Two Icecaps Vanish Faster Than Researchers Predicted

As climate change and global warming continue to affect the world, a prediction made by researchers turned into reality faster than expected. In 2017 a team of experts warned that the St. Patrick Bay ice caps located in Canada would disappear in 5 years.

However, a quick look at the area where the ice caps used to reveal that nothing is left as they have melted completely in three years. They lasted for several centuries, and measurements made during the end of the 1950s revealed that they covered 3.86 square miles (or 10 kilometers).

Fade into history

One of the researchers who contributed to the 2017 study has kept an eye on the ice caps for more than four decades.

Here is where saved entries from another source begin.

import Summits.KontsevichZagierPeriods.KontsevichZagierPeriods.Theorems.SoloBlindGreenB
import HarnessLib

/-!
# Green's formula on the half-plane inside the rules, III: the route through `y` — `[D, h] ≡ [baseA, -Q(x,0)]`

For a `GreenDatum` `g` on `D = {x < ½, y > 0}`, `h = Re g' = ∂Q/∂y` (`Q = Im g`).  Integrating
first in `y` over the fibres `{x} × (0, ∞)`, `x ∈ baseA = (-∞,0) ∪ (0,½)` (the line `x = 0` is
null, rule (1)), is one Newton–Leibniz move once the fibre is compactified by `y = t/(1-t)`
(`chartA` of `SoloBlindCauchyChartA`): the fibre primitive `Q(x, y(t))` is continuous on `[0,1]`
— at `t = 0` by the boundary continuity of `g`, at `t = 1` because `g → 0` as `y → ∞` — and
`Q(x, y(1)) - Q(x, y(0)) = -Q(x, 0)`.  Hence `[D, h] ≡ [baseA, -Q(x,0)]` (`rep_sub_edgeRep`), and
with route B (`SoloBlindGreenB`) the **Green/Cauchy identity inside the rules**

  `GreenDatum.midRep_sub_edgeRep : [(0,∞), P(½,y)] - [baseA, -Q(x,0)] ∈ relations`.

References: Kontsevich–Zagier, *Periods* (2001), §1.2 (rules (1)–(3)).
-/

noncomputable section

open Set Complex MeasureTheory Filter
open scoped Topology
open Literature.ModelTheory.ExponentialFields MvPolynomial
open Literature.NumberTheory.Transcendental
open Literature.NumberTheory.Transcendental.KZ

namespace Summit.KontsevichZagierPeriods.KontsevichZagierPeriods.Theorems

namespace SoloBlind

namespace GreenDatum

variable (D : GreenDatum)

/-! ## The punctured surface term -/

/-- `[D_A, h]`, `D_A = D ∖ {x = 0}`. -/
def repA : IntegralRep 2 := D.rep.restrict DomA isSemialgebraic_DomA DomA_subset_Dom

/-- `[D, h] - [D_A, h]` is a relation (rule (1), the removed line is null). -/
theorem rep_sub_repA : of D.rep - of D.repA ∈ relations :=
  D.rep.of_sub_of_restrict_mem_relations isSemialgebraic_DomA DomA_subset_Dom volume_Dom_diff

/-! ## The transported integrand and the fibre primitive -/

/-- `f_A(x,t) = h(Φ_A(x,t)) m'(t)` (`t < 1`), `0` on the edge `t = 1`. -/
def fA (w : Fin 2 → ℝ) : ℝ := if w 1 < 1 then D.H (chartA w) / (1 - w 1) ^ 2 else 0

/-- `F_A(x,t) = Q(Φ_A(x,t))` (`t < 1`), `0` on the edge `t = 1`. -/
def FA (w : Fin 2 → ℝ) : ℝ := if w 1 < 1 then D.Q (chartA w) else 0

/-- `f_A` is `ℚ`-semialgebraic on the closed band. -/
theorem sa_fA : IsSemialgebraicFunOn ℚ bandA D.fA := by
  have h1 : IsSemialgebraicFunOn ℚ {w : Fin 2 → ℝ | w 0 ∈ baseA ∧ 0 ≤ w 1 ∧ w 1 < 1}
      (fun w => D.H (chartA w) / (1 - w 1) ^ 2) := by
    have hsa := D.sa_h.comp_isSemialgebraicMapOn_holds
      (isSemialgebraicMapOn_chartA isSemialgebraic_bandA₁ fun w hw => ne_of_lt hw.2.2)
      chartA_mapsTo
    have hq := isSemialgebraicFunOn_aeval_div_aeval isSemialgebraic_bandA₁
      (1 : MvPolynomial (Fin 2) ℚ) ((1 - X 1) ^ 2) fun w hw => by
        simpa [sub_eq_zero] using fun h => (ne_of_lt hw.2.2) h.symm
    exact (hsa.fun_mul hq).congr fun w _ => by simp [Function.comp, H, div_eq_mul_inv]
  rw [bandA_eq_union]
  refine h1.union (isSemialgebraicFunOn_const_of_isAlgebraic isSemialgebraic_bandA₂
    isAlgebraic_zero) (fun w hw => ?_) (fun w hw => ?_)
  · exact if_pos hw.2.2
  · exact if_neg (not_lt.mpr hw.2.1)

/-- `F_A` is `ℚ`-semialgebraic on the closed band. -/
theorem sa_FA : IsSemialgebraicFunOn ℚ bandA D.FA := by
  have h1 : IsSemialgebraicFunOn ℚ {w : Fin 2 → ℝ | w 0 ∈ baseA ∧ 0 ≤ w 1 ∧ w 1 < 1}
      (fun w => D.Q (chartA w)) :=
    (D.sa_im.comp_isSemialgebraicMapOn_holds
      (isSemialgebraicMapOn_chartA isSemialgebraic_bandA₁ fun w hw => ne_of_lt hw.2.2)
      chartA_mapsTo).congr fun w _ => by simp only [Function.comp, Q]
  rw [bandA_eq_union]
  refine h1.union (isSemialgebraicFunOn_const_of_isAlgebraic isSemialgebraic_bandA₂
    isAlgebraic_zero) (fun w hw => ?_) (fun w hw => ?_)
  · exact if_pos hw.2.2
  · exact if_neg (not_lt.mpr hw.2.1)

/-- `f_A` is absolutely integrable on the open band (transport from `[D_A, h]`). -/
theorem integrableOn_fA : IntegrableOn D.fA openBandA := by
  have h := (integrableOn_iff_of_chart (S := openBandA) (Φ := chartA) (Φ' := chartADeriv)
    (J := fun w => 1 / (1 - w 1) ^ 2) (f := D.fA) (g := D.H)
    isOpen_openBandA.measurableSet (fun w hw => hasFDerivAt_chartA (ne_of_lt hw.2.2))
    (injOn_chartA.mono fun w hw => hw.2.2) (fun w _ => abs_det_chartADeriv w)
    (fun w hw => by simp [fA, hw.2.2, div_eq_mul_inv])).mp
  rw [image_chartA] at h
  exact h D.repA.integrableOn

/-! ## The representations and the moves -/

/-- **`[baseA × [0,1], f_A]`**, the band form of `[D_A, h]`. -/
def bandRepA : IntegralRep 2 where
  domain := bandA
  integrand := D.fA
  isSemialgebraic_domain := isSemialgebraic_bandA
  isSemialgebraicFunOn_integrand := D.sa_fA
  integrableOn := D.integrableOn_fA.congr_set_ae
    (ae_eq_set.2 ⟨volume_bandA_diff,
      measure_mono_null (fun _ hw => hw.2 (openBandA_subset_bandA hw.1)) measure_empty⟩)

/-- **`[baseA × (0,1), f_A]`**, its restriction to the open band. -/
def openBandRepA : IntegralRep 2 :=
  D.bandRepA.restrict openBandA isSemialgebraic_openBandA openBandA_subset_bandA

/-- **Rule (3) in `t`**: `[baseA × [0,1], f_A] - [baseA, F_A(x,1) - F_A(x,0)]` is a relation,
and `F_A(x,1) - F_A(x,0) = 0 - Q(x,0)`. -/
theorem bandRepA_sub_edgeRep : of D.bandRepA - of D.edgeRep ∈ relations := by
  have e0 : ∀ (x : Fin 1 → ℝ) (t : ℝ), (Fin.snoc x t : Fin 2 → ℝ) 0 = x 0 := fun _ _ => rfl
  have e1 : ∀ (x : Fin 1 → ℝ) (t : ℝ), (Fin.snoc x t : Fin 2 → ℝ) 1 = t := fun _ _ => rfl
  have hch : ∀ (x : Fin 1 → ℝ) (t : ℝ), chartA (Fin.snoc x t) = ![x 0, moeb t] :=
    fun x t => by funext i; fin_cases i <;> simp [chartA, e0, e1]
  have hdom : ∀ x ∈ D.edgeRep.domain, x 0 < 1 / 2 ∧ x 0 ≠ 0 := fun x hx => by
    simpa [edgeRep, mem_line, baseA] using hx
  refine newtonLeibnizRel_subset_relations ⟨1, D.bandRepA, D.edgeRep, fun _ => 0,
    fun _ => 1, D.FA, D.sa_FA,
    isSemialgebraicFunOn_const_of_isAlgebraic D.edgeRep.isSemialgebraic_domain isAlgebraic_zero,
    isSemialgebraicFunOn_const_of_isAlgebraic D.edgeRep.isSemialgebraic_domain isAlgebraic_one,
    fun _ _ => zero_le_one, ?_, ?_, ?_, ?_, rfl⟩
  · ext z
    simp only [bandRepA, bandA, mem_setOf_eq, edgeRep, lineRep_domain, mem_line,
      Fin.init, Fin.castSucc_zero, show (Fin.last 1 : Fin 2) = 1 from rfl]
  · intro x hx
    have hx' := hdom x hx
    have hG : ∀ t : ℝ, D.FA (Fin.snoc x t) =
        if t < 1 then (D.g ((x 0 : ℂ) + (moeb t : ℝ) * I)).im else 0 := by
      intro t
      rw [FA, e1, hch, (D.PQH_apply _ _).2.1]
    simp only [hG]
    refine continuousOn_Icc_of_tendsto ?_ (by simp) ?_
    · refine ContinuousOn.congr (f := fun t : ℝ =>
        (D.g ((x 0 : ℂ) + (moeb t : ℝ) * I)).im) ?_ fun t ht => if_pos ht.2
      intro t ht
      have hm : ContinuousAt moeb t := (hasDerivAt_moeb (ne_of_lt ht.2)).continuousAt
      by_cases h0 : 0 < t
      · have h2 := D.continuousAt_dy (x := x 0) (y := moeb t) hx'.1.le (moeb_pos h0 ht.2)
        exact (Complex.continuous_im.continuousAt.comp
          (ContinuousAt.comp (f := moeb) h2 hm)).continuousWithinAt
      · have ht0 : t = 0 := le_antisymm (not_lt.mp h0) ht.1
        subst ht0
        have hg : ContinuousWithinAt (fun y : ℝ => D.g ((x 0 : ℂ) + y * I)) (Ici 0) (moeb 0) := by
          rw [moeb_zero]
          exact D.cwa (x 0) hx'.1 hx'.2
        exact Complex.continuous_im.continuousAt.comp_continuousWithinAt
          (hg.comp hm.continuousWithinAt fun s hs => moeb_nonneg hs.1 hs.2)
    · have hT : Tendsto (fun t : ℝ => (D.g ((x 0 : ℂ) + (moeb t : ℝ) * I)).im)
          (𝓝[<] (1 : ℝ)) (𝓝 0) := by
        have h := (Complex.continuous_im.tendsto 0).comp
          ((D.tendsto_atTop (x 0) hx'.1).comp tendsto_moeb_one)
        simpa [Function.comp_def] using h
      refine hT.congr' ?_
      filter_upwards [self_mem_nhdsWithin] with t ht
      rw [if_pos (mem_Iio.mp ht)]
  · intro x hx t ht
    have hx' := hdom x hx
    have hφ : HasDerivAt moeb (1 / (1 - t) ^ 2) t := hasDerivAt_moeb (ne_of_lt ht.2)
    have h2 := D.hasDerivAt_im_dy (x := x 0) (y := moeb t) hx'.1.le (moeb_pos ht.1 ht.2)
    have hcomp : HasDerivAt
        (fun s : ℝ => (D.g ((x 0 : ℂ) + (moeb s : ℝ) * I)).im)
        ((D.g' ((x 0 : ℂ) + (moeb t : ℝ) * I)).re * (1 / (1 - t) ^ 2)) t := by
      have h := HasDerivAt.comp t h2 hφ
      exact h
    have hev : (fun s : ℝ => D.FA (Fin.snoc x s)) =ᶠ[nhds t]
        fun s : ℝ => (D.g ((x 0 : ℂ) + (moeb s : ℝ) * I)).im := by
      filter_upwards [Iio_mem_nhds ht.2] with s hs
      rw [FA, e1, if_pos (show s < 1 from hs), hch, (D.PQH_apply _ _).2.1]
    refine (hcomp.congr_of_eventuallyEq hev).congr_deriv ?_
    show _ = D.fA (Fin.snoc x t)
    rw [fA, e1, if_pos ht.2, hch, (D.PQH_apply _ _).2.2]
    ring
  · intro x hx
    simp only [edgeRep, lineRep_integrand, edge]
    rw [FA, FA, e1, e1, if_neg (lt_irrefl _), if_pos zero_lt_one, hch, moeb_zero, zero_sub]

/-- **Rule (2) along `Φ_A`**: `[baseA × (0,1), f_A] ≡ [D_A, h]`. -/
theorem openBandRepA_equivalent : Equivalent D.openBandRepA D.repA :=
  equivalent_of_chart (f := D.fA) (g := D.H) (J := fun w => 1 / (1 - w 1) ^ 2)
    (isSemialgebraicMapOn_chartA isSemialgebraic_openBandA fun w hw => ne_of_lt hw.2.2)
    (fun w hw => hasFDerivAt_chartA (ne_of_lt hw.2.2)) (injOn_chartA.mono fun w hw => hw.2.2)
    image_chartA (fun w _ => abs_det_chartADeriv w)
    (fun w hw => by simp [fA, hw.2.2, div_eq_mul_inv]) rfl (fun _ _ => rfl) rfl (fun _ _ => rfl)

/-- **Green's formula inside the rules, route A: `[D, h] ≡ [baseA, -Q(x,0)]`.** -/
theorem rep_sub_edgeRep : of D.rep - of D.edgeRep ∈ relations := by
  have h0 := D.rep_sub_repA
  have h1 := D.bandRepA_sub_edgeRep
  have h2 : of D.bandRepA - of D.openBandRepA ∈ relations :=
    D.bandRepA.of_sub_of_restrict_mem_relations isSemialgebraic_openBandA
      openBandA_subset_bandA volume_bandA_diff
  have h3 : of D.openBandRepA - of D.repA ∈ relations := D.openBandRepA_equivalent
  have h := relations.add_mem (relations.sub_mem (relations.sub_mem h0 h3) h2) h1
  convert h using 1
  abel

/-- **Green's formula / Cauchy's theorem inside Kontsevich–Zagier's rules.**  For every Green
datum `g` on the half-plane `D = {x < ½, y > 0}`:

  `[(0,∞), Re g(½ + iy)] - [(-∞,0) ∪ (0,½), -Im g(x)] ∈ relations`,

the imaginary part of `∮_{∂D} g(z) dz = 0`, obtained by rules (1)–(3) only. -/
theorem midRep_sub_edgeRep : of D.midRep - of D.edgeRep ∈ relations := by
  have h := relations.sub_mem D.rep_sub_edgeRep D.rep_sub_midRep
  convert h using 1
  abel

end GreenDatum

end SoloBlind

end Summit.KontsevichZagierPeriods.KontsevichZagierPeriods.Theorems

The expert visited the area for the first time in 1982 as a graduate student and was the main author on the 2017 paper.

More than 95% of the mass of the two ice caps melted away from 1959 to 2015. Recent satellite imagery of the area only shows some vague traces of where the ice caps used to be, and it is thought that ice will not form in the region in the following years.

A grim future

The vanished ice caps are a part of a group located on the Hazen Plateau, found on the Ellesmere Island in Nunavut and one of the most distant Canadian territories that can be located in the Arctic Archipelago.

When the region was surveyed at the start of the 1980s, scientists were still divided on the topic of global warming, with some even arguing that the Earth is undergoing a period of global cooling. Several decades later, it is quite clear which researchers were right, and while the St. Patrick Bay ice caps were far from being a world-renowned site, they were a remarkable place that remains visible only in photographs.